*DATA FOR THIS TASK*
_ _ _ _ _
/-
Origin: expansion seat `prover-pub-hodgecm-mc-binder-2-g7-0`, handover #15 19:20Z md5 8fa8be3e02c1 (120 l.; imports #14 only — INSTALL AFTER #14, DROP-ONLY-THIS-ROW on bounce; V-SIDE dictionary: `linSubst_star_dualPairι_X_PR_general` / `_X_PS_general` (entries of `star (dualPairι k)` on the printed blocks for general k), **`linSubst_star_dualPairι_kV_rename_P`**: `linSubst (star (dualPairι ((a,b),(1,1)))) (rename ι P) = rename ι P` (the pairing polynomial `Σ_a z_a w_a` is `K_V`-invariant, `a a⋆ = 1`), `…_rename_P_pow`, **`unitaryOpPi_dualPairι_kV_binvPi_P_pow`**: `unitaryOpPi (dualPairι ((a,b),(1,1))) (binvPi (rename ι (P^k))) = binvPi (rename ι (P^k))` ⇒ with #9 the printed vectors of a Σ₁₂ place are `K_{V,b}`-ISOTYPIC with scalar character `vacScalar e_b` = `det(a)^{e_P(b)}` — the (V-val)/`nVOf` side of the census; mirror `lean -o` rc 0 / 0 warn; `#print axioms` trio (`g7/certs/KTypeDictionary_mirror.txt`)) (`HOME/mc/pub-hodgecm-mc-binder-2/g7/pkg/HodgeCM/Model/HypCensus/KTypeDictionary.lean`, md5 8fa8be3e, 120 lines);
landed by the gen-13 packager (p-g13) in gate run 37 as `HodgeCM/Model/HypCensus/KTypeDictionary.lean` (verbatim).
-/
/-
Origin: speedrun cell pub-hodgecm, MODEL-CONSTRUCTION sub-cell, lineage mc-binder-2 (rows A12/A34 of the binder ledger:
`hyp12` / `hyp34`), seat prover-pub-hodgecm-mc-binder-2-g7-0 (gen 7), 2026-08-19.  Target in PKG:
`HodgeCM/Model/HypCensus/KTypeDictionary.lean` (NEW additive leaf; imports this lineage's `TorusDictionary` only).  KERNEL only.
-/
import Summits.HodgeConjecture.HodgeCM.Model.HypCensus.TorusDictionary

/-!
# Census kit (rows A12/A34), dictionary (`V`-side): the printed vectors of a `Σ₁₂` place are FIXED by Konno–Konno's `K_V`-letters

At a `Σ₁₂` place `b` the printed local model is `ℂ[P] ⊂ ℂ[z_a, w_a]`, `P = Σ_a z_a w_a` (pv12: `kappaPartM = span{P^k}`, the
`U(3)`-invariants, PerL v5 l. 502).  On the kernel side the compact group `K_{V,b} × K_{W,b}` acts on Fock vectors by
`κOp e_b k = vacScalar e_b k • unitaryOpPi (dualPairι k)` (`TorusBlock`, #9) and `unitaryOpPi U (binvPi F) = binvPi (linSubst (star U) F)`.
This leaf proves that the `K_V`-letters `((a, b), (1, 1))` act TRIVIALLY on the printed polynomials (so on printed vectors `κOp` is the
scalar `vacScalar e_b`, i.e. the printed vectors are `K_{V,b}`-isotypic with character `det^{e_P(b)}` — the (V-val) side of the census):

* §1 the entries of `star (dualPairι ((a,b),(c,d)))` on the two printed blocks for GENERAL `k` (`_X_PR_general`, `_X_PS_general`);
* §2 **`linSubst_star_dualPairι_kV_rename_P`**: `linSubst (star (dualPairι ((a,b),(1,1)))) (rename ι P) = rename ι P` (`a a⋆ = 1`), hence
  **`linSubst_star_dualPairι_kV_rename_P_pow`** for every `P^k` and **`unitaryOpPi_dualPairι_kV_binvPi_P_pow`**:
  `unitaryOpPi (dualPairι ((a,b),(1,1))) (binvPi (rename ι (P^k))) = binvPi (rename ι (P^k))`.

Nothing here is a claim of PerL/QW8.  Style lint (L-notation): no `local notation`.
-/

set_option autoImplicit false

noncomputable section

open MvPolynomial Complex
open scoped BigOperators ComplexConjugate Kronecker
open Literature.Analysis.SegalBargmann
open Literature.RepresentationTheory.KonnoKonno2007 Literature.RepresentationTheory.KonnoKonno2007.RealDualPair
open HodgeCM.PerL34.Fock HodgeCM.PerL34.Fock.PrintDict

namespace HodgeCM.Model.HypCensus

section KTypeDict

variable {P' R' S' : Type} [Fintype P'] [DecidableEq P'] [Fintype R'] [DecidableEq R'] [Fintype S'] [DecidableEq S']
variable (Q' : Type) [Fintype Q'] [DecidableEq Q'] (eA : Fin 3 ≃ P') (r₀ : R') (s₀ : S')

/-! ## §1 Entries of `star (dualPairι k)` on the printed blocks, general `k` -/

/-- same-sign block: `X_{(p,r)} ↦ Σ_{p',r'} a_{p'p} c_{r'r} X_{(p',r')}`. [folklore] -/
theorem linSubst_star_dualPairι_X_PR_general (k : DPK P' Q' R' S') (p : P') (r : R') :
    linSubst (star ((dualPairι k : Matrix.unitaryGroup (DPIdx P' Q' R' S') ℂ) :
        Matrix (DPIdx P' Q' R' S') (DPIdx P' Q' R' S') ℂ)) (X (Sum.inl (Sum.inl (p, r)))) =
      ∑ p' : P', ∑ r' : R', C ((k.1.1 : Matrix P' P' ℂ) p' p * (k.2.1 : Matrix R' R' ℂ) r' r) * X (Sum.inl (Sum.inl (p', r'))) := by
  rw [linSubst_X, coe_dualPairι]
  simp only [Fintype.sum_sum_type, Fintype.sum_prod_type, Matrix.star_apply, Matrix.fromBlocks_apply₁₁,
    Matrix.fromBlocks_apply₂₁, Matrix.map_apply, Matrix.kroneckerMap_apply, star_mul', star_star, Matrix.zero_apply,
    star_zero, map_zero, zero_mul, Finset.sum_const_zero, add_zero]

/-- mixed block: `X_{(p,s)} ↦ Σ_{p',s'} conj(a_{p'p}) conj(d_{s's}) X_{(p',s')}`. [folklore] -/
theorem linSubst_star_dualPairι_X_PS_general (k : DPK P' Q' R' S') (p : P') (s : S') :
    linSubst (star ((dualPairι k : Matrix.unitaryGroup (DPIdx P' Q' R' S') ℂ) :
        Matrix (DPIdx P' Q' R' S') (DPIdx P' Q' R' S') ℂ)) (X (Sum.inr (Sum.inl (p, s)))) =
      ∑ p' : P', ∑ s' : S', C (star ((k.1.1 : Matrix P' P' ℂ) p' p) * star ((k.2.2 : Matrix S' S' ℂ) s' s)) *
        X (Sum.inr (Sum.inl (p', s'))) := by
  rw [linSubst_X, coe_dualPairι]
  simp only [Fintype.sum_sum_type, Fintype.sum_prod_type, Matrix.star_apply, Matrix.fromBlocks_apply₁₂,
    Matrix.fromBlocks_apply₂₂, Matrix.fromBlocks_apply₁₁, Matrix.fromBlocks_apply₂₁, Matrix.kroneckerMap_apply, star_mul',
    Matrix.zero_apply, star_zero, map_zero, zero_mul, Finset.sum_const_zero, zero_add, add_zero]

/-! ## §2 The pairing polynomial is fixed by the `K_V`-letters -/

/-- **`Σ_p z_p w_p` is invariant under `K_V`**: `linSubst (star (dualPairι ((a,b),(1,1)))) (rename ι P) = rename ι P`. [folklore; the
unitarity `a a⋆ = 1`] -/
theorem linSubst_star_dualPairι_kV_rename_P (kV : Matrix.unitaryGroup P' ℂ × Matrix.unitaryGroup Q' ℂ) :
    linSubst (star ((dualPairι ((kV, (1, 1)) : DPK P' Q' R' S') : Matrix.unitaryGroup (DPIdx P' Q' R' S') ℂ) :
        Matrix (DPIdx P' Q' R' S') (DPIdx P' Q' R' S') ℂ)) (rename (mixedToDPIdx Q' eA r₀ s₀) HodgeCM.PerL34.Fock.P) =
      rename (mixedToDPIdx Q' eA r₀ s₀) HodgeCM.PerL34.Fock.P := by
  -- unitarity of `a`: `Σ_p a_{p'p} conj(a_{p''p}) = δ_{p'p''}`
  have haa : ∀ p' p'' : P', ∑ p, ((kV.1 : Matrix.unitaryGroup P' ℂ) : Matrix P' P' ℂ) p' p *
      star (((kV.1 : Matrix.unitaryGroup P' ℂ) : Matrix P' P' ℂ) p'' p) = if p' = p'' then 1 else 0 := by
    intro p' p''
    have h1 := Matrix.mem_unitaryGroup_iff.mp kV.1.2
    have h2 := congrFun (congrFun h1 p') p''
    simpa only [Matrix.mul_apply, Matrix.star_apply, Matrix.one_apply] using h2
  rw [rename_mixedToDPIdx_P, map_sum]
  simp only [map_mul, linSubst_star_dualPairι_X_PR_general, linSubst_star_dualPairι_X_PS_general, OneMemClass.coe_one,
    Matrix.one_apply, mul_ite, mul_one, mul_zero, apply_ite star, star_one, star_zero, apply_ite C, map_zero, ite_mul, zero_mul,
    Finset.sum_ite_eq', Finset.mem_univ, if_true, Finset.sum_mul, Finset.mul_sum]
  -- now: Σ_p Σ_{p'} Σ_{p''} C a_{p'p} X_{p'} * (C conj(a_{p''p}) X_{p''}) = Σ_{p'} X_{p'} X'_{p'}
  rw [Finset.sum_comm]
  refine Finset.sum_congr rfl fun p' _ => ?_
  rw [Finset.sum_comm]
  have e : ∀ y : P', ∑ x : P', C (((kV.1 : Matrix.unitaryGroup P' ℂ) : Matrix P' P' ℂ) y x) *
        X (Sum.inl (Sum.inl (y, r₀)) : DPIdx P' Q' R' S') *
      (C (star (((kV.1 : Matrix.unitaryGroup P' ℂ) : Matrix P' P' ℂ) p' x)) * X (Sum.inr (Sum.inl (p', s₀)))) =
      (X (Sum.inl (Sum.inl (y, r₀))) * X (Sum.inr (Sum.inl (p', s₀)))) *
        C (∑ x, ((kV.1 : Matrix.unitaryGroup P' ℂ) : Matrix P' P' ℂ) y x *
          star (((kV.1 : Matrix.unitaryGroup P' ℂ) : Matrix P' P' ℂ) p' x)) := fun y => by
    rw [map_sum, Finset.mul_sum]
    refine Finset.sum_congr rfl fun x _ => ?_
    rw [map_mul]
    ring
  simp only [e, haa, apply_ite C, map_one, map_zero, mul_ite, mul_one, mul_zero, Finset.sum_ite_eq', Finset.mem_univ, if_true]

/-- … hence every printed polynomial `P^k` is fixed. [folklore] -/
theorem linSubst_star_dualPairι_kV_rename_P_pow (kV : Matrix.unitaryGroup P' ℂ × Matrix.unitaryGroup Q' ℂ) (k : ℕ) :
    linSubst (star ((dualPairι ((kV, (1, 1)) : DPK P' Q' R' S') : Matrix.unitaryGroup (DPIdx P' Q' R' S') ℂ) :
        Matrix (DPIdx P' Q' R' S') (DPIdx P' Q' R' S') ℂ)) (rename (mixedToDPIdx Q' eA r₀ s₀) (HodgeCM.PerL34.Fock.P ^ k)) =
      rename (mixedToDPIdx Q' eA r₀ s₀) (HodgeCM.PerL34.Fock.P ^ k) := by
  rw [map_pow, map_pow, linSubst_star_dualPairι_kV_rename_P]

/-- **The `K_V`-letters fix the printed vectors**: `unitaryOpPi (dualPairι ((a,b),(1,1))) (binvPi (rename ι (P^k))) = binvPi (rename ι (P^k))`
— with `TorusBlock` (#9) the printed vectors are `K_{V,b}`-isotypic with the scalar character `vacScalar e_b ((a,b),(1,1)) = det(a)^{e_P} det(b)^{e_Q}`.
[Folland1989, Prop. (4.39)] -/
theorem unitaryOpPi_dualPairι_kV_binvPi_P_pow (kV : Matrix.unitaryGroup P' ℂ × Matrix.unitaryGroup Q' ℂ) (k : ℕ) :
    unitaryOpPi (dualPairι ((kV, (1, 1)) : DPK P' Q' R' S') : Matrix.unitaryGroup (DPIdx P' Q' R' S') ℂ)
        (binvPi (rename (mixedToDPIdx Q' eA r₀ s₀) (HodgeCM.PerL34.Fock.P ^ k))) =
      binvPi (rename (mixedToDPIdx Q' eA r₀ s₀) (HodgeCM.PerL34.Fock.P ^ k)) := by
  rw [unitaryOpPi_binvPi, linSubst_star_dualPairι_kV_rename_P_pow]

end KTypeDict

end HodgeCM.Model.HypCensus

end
_ _ _ _ _
*WHAT TO DO*
Only the lines that hold the word "theorem" are wanted; each should be pulled from the records.

*RESPONSE AREA*
theorem linSubst_star_dualPairι_X_PR_general (k : DPK P' Q' R' S') (p : P') (r : R') :
theorem linSubst_star_dualPairι_X_PS_general (k : DPK P' Q' R' S') (p : P') (s : S') :
theorem linSubst_star_dualPairι_kV_rename_P (kV : Matrix.unitaryGroup P' ℂ × Matrix.unitaryGroup Q' ℂ) :
theorem linSubst_star_dualPairι_kV_rename_P_pow (kV : Matrix.unitaryGroup P' ℂ × Matrix.unitaryGroup Q' ℂ) (k : ℕ) :
theorem unitaryOpPi_dualPairι_kV_binvPi_P_pow (kV : Matrix.unitaryGroup P' ℂ × Matrix.unitaryGroup Q' ℂ) (k : ℕ) :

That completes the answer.